> [WHAT TO PRODUCE]
For each line below that holds the word "LFunctions", make a copy.

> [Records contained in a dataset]

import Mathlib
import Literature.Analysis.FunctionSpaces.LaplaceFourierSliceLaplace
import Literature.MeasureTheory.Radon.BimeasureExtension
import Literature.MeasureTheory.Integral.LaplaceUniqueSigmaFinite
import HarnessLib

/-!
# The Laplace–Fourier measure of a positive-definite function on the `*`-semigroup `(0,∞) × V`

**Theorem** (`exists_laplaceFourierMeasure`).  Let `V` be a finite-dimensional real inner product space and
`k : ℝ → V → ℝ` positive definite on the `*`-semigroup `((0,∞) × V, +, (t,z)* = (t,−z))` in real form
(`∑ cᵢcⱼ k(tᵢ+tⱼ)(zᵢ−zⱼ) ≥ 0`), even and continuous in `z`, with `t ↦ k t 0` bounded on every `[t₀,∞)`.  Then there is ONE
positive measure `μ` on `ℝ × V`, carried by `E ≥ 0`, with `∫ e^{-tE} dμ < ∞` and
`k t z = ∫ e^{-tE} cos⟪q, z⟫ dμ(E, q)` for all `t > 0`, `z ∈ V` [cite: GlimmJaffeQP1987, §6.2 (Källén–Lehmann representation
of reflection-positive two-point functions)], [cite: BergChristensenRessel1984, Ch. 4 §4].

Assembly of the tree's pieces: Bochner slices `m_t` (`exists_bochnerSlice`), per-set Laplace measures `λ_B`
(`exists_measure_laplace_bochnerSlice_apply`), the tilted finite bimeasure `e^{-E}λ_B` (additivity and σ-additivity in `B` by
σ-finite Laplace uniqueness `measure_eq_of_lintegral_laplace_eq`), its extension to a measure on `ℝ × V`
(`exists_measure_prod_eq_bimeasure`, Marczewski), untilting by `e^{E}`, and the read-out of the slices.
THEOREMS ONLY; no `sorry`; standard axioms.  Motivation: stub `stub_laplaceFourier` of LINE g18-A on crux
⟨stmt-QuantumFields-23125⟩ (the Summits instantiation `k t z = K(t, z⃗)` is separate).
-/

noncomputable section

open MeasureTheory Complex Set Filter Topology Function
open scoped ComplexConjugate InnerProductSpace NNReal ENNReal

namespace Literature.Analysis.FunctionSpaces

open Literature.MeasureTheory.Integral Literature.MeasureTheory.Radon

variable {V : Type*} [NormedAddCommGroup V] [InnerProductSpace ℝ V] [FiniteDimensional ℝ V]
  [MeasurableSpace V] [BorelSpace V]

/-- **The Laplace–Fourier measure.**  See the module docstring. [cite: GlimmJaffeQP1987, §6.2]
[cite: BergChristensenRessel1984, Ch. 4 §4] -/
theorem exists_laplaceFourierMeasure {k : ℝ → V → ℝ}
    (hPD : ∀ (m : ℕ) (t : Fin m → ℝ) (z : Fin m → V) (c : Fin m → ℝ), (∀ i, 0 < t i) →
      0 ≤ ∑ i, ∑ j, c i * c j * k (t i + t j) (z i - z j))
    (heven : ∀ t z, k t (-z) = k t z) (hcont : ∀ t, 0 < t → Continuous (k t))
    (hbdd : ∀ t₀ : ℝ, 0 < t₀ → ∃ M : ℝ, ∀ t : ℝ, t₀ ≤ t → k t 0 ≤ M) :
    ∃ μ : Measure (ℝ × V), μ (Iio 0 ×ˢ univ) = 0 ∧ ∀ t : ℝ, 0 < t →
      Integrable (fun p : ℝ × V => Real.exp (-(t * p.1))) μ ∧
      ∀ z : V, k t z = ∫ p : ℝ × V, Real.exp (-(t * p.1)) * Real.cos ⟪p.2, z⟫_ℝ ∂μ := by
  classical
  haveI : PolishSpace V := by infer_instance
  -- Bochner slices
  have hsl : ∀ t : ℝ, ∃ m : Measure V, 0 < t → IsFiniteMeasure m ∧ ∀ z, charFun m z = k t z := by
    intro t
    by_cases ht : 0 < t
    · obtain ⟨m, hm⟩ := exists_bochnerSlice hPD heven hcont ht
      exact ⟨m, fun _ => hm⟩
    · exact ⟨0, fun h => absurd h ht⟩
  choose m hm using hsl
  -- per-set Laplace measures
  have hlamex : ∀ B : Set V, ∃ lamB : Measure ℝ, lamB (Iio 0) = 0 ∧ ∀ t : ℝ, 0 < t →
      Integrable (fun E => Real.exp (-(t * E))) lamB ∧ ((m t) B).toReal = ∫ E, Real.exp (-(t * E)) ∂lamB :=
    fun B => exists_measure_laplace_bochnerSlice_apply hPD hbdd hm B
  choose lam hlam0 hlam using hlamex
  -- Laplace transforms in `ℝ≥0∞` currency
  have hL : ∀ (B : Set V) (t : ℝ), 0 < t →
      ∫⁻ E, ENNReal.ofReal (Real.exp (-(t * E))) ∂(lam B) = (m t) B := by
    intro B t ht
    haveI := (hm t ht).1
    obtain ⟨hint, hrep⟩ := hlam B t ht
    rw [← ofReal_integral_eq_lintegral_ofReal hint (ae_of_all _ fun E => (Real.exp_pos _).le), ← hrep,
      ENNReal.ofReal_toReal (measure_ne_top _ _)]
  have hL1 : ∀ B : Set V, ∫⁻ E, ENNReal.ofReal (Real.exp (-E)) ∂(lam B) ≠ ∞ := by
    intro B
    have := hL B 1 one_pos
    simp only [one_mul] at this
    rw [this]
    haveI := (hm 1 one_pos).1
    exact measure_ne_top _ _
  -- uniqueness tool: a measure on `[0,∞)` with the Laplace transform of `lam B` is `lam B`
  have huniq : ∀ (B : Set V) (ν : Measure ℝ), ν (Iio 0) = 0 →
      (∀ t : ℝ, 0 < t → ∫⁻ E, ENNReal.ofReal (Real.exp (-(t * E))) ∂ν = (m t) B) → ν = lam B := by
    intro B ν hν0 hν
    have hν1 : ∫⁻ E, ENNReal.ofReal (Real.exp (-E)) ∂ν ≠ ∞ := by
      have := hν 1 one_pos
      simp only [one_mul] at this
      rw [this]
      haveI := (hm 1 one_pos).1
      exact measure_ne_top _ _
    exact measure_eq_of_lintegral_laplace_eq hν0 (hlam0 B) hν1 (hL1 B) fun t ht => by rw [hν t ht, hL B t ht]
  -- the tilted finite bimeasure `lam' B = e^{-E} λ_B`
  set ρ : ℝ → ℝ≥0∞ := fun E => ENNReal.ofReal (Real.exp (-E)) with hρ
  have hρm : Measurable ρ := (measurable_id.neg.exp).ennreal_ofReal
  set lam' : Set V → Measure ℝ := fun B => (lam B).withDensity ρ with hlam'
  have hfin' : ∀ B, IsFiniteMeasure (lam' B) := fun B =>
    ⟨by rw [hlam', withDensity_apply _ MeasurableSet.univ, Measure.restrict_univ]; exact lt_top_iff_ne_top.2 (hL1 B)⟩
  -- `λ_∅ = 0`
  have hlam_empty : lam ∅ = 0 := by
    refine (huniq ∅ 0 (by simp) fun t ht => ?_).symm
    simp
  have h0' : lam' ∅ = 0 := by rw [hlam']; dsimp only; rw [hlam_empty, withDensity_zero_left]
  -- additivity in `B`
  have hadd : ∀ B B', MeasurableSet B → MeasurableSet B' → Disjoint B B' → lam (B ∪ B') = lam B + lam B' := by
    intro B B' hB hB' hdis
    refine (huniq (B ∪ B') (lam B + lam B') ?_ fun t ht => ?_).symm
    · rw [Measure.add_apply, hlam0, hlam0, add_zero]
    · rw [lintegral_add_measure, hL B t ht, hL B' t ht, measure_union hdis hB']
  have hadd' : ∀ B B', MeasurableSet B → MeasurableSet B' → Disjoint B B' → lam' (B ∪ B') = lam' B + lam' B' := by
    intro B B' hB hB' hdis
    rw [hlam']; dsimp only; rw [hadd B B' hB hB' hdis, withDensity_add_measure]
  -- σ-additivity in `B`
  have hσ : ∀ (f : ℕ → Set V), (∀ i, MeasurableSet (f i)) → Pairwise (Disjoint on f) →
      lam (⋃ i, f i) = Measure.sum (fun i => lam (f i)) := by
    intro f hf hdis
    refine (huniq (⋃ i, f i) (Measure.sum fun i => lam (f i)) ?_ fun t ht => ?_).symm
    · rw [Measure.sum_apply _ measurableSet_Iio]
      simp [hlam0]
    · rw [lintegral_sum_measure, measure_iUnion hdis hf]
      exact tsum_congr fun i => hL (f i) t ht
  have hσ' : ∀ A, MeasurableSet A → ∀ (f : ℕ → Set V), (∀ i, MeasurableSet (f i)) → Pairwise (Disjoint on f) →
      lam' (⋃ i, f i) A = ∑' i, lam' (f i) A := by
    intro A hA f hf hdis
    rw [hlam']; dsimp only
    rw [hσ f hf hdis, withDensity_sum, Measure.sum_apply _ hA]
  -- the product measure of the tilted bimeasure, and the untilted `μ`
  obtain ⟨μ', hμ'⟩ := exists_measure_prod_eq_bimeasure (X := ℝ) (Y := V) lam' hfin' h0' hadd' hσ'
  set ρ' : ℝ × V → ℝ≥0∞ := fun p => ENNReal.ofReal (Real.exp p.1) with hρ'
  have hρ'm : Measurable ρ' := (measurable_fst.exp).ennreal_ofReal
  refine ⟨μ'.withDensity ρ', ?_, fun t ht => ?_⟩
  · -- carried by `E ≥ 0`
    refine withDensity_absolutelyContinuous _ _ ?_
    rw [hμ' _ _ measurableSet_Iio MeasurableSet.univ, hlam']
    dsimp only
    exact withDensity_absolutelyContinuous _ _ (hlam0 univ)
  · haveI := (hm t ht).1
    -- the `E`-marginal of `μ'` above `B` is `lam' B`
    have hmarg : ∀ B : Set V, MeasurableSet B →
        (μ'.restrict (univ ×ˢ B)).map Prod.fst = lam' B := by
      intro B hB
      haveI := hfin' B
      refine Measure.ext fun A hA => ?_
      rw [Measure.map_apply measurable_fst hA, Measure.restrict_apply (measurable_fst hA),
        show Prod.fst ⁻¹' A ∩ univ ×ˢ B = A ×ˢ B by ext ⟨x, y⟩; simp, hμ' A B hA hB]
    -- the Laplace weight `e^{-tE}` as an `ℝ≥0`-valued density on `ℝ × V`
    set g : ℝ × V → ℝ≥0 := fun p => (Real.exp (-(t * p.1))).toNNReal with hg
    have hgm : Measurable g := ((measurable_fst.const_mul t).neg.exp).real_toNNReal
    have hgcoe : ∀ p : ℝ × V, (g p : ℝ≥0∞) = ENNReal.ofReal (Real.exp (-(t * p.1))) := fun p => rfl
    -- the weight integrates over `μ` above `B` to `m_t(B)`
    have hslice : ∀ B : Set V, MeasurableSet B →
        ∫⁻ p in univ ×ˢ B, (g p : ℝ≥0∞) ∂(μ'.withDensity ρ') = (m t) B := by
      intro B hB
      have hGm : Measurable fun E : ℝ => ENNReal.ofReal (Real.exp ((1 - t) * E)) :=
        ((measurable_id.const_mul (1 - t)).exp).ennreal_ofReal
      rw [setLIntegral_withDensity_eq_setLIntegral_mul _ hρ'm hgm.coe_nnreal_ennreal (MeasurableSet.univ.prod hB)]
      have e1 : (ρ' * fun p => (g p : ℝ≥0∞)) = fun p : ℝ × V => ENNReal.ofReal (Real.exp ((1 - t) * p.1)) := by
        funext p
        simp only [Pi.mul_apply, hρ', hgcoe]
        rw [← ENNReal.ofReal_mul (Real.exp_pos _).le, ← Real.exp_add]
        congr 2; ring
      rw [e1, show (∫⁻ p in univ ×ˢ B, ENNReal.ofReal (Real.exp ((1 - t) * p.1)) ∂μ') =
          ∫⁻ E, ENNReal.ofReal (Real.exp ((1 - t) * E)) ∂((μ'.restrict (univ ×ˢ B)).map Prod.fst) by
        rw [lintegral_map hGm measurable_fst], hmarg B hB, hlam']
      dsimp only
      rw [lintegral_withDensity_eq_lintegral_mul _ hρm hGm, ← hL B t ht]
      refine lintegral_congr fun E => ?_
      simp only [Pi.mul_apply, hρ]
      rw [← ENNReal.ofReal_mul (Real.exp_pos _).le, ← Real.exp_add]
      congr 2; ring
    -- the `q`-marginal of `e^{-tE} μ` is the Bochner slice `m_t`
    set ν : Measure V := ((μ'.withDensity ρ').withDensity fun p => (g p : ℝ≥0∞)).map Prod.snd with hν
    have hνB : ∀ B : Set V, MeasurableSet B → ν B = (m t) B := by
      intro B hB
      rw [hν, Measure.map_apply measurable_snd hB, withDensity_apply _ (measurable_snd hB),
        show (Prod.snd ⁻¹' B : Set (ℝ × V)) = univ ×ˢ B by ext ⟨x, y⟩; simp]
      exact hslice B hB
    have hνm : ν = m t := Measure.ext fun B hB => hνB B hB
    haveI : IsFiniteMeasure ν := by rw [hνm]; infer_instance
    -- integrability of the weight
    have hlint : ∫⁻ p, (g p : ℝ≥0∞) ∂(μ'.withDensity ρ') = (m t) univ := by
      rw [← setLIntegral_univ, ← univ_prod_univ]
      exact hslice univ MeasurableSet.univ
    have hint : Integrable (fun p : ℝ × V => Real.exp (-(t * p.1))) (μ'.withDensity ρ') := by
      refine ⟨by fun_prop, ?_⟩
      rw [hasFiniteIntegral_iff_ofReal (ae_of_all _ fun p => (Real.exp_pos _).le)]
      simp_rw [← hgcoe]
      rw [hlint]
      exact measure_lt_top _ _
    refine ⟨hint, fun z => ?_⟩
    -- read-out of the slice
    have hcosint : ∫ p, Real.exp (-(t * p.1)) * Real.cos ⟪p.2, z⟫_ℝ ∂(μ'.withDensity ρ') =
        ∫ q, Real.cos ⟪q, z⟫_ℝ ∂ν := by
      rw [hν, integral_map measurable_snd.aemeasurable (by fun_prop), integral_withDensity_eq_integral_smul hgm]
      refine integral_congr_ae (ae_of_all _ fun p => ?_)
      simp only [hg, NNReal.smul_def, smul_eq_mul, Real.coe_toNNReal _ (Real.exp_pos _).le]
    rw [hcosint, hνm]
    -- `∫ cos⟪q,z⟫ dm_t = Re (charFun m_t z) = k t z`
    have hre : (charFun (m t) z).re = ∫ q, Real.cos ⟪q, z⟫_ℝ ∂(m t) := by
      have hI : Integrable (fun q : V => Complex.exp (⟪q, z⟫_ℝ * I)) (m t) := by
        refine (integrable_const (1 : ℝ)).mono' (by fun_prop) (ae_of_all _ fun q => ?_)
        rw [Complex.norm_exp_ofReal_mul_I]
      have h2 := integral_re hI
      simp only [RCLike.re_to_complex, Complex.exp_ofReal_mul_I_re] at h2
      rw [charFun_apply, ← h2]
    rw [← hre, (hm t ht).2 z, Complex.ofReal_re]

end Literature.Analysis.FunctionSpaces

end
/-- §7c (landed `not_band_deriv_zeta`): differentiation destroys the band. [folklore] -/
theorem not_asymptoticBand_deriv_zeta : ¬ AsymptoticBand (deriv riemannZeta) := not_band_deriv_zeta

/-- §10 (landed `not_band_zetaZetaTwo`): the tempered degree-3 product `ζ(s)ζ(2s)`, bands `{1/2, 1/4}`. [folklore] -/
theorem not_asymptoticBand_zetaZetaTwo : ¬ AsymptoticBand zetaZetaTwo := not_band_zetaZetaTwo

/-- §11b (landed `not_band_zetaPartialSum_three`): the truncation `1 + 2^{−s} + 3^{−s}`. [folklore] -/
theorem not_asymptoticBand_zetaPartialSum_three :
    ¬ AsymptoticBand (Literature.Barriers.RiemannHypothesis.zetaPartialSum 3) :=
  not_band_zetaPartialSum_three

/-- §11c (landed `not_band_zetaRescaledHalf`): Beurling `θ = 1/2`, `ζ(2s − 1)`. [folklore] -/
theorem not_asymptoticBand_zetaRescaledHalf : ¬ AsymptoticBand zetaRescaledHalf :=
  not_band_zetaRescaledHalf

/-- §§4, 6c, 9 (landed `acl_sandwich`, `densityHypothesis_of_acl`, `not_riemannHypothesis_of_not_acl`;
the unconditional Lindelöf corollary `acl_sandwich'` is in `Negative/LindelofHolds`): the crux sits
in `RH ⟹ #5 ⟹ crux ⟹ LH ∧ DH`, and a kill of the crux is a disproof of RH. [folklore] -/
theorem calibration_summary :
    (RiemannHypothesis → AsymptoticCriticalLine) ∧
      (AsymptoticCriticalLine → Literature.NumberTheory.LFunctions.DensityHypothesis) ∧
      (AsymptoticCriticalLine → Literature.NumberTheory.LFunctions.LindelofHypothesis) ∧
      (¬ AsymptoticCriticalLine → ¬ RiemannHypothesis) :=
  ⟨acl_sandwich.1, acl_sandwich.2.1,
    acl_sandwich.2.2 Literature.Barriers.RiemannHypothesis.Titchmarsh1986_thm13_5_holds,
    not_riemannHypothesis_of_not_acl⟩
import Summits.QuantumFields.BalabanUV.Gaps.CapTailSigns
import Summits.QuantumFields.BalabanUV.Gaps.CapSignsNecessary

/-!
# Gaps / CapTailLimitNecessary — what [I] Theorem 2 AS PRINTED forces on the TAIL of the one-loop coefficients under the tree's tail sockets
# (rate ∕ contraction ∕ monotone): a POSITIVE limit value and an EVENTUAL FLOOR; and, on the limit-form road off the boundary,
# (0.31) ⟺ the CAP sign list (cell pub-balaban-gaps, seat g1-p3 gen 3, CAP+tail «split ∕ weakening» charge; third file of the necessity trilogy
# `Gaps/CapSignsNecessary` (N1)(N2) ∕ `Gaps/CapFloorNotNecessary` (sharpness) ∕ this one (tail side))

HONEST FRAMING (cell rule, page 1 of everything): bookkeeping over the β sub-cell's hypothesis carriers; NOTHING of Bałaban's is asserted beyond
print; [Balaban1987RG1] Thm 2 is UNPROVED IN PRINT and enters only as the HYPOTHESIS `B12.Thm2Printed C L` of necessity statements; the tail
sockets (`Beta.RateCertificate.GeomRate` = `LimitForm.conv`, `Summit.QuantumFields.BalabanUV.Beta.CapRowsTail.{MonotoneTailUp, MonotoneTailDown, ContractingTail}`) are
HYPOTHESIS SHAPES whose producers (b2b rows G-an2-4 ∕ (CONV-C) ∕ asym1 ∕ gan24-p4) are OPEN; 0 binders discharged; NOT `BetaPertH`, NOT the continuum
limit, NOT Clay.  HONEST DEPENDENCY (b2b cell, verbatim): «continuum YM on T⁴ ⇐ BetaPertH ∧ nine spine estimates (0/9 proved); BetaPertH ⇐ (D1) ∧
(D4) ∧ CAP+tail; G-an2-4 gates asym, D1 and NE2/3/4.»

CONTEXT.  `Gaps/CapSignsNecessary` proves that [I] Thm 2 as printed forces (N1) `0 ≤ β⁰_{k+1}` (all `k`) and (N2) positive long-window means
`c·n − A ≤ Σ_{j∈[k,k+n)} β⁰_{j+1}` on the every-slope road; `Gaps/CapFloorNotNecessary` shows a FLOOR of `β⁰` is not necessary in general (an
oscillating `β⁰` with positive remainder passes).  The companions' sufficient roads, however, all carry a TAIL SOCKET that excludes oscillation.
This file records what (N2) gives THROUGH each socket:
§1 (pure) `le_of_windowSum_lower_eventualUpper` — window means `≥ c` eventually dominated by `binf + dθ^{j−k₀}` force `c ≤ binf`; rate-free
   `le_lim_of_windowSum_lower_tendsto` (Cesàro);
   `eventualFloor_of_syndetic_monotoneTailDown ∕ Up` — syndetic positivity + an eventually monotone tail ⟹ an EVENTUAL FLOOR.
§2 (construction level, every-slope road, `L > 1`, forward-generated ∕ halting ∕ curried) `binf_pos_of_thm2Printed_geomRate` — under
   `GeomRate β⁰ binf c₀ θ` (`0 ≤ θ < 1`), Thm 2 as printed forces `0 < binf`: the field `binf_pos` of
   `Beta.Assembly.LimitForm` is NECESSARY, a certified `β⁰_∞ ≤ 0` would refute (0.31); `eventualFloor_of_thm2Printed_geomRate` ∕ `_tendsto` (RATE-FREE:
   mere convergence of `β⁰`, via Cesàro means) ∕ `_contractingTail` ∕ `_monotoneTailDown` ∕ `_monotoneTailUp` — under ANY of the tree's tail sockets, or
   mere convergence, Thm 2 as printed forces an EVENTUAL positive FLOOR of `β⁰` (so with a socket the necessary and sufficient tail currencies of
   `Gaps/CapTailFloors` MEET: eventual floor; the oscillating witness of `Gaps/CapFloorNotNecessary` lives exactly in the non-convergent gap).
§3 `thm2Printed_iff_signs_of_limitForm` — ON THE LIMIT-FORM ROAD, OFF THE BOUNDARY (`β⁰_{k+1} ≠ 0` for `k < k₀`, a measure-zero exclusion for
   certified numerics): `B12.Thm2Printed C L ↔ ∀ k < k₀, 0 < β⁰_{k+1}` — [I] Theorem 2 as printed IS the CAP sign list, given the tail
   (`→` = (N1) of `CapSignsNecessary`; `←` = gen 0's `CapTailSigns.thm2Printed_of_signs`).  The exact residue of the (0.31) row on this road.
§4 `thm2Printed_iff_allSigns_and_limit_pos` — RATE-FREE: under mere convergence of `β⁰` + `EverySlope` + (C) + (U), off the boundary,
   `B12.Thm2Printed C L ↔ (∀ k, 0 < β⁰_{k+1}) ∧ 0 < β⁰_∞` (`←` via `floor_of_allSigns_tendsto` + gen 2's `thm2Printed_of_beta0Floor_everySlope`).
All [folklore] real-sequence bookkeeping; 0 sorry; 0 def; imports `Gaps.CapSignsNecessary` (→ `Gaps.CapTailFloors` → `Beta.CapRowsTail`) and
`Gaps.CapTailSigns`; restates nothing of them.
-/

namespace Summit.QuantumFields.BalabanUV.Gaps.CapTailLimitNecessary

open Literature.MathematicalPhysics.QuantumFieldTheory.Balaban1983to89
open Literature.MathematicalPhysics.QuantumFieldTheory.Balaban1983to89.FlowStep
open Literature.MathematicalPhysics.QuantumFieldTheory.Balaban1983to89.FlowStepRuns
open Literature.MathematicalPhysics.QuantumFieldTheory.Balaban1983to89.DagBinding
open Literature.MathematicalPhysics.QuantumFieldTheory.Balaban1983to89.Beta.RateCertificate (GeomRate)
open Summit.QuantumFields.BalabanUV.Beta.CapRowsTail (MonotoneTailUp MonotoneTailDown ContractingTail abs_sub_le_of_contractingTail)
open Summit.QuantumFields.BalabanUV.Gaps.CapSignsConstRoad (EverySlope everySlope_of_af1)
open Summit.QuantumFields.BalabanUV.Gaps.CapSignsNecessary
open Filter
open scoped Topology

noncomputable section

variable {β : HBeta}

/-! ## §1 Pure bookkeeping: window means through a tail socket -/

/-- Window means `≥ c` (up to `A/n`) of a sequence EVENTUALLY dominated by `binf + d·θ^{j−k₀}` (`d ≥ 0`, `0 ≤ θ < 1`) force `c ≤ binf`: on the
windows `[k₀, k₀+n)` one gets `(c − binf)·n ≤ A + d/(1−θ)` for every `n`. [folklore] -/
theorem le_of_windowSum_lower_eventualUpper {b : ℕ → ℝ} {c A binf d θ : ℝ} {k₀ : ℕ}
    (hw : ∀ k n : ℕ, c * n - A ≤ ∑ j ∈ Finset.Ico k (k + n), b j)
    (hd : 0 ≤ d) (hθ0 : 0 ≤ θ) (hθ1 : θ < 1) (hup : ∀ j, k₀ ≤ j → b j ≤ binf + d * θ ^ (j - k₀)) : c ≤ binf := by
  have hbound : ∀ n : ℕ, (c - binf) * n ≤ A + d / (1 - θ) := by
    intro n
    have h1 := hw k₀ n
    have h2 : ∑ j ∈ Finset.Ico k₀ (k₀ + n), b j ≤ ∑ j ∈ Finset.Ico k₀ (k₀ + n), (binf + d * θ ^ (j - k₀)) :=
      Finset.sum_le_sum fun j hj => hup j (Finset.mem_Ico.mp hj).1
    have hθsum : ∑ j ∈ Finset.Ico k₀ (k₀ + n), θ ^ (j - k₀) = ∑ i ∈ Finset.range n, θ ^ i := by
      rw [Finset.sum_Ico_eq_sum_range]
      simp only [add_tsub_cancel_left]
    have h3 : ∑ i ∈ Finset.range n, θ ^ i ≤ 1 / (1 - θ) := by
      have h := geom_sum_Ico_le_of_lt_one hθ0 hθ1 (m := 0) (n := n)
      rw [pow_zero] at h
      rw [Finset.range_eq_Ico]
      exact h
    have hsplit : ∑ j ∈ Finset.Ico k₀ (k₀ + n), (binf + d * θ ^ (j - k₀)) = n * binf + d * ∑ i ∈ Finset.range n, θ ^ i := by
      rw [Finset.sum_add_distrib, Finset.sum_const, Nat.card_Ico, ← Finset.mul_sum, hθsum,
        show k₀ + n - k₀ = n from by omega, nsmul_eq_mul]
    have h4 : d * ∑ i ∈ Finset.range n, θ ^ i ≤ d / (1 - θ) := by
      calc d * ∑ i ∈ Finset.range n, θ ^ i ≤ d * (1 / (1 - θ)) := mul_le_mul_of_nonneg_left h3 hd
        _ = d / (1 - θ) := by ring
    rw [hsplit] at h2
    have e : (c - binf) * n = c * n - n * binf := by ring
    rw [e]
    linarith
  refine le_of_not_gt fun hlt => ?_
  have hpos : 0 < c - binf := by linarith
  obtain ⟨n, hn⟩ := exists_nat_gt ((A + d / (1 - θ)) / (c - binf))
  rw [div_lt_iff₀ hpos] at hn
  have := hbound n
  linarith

> [RESULT]
      (AsymptoticCriticalLine → Literature.NumberTheory.LFunctions.DensityHypothesis) ∧
      (AsymptoticCriticalLine → Literature.NumberTheory.LFunctions.LindelofHypothesis) ∧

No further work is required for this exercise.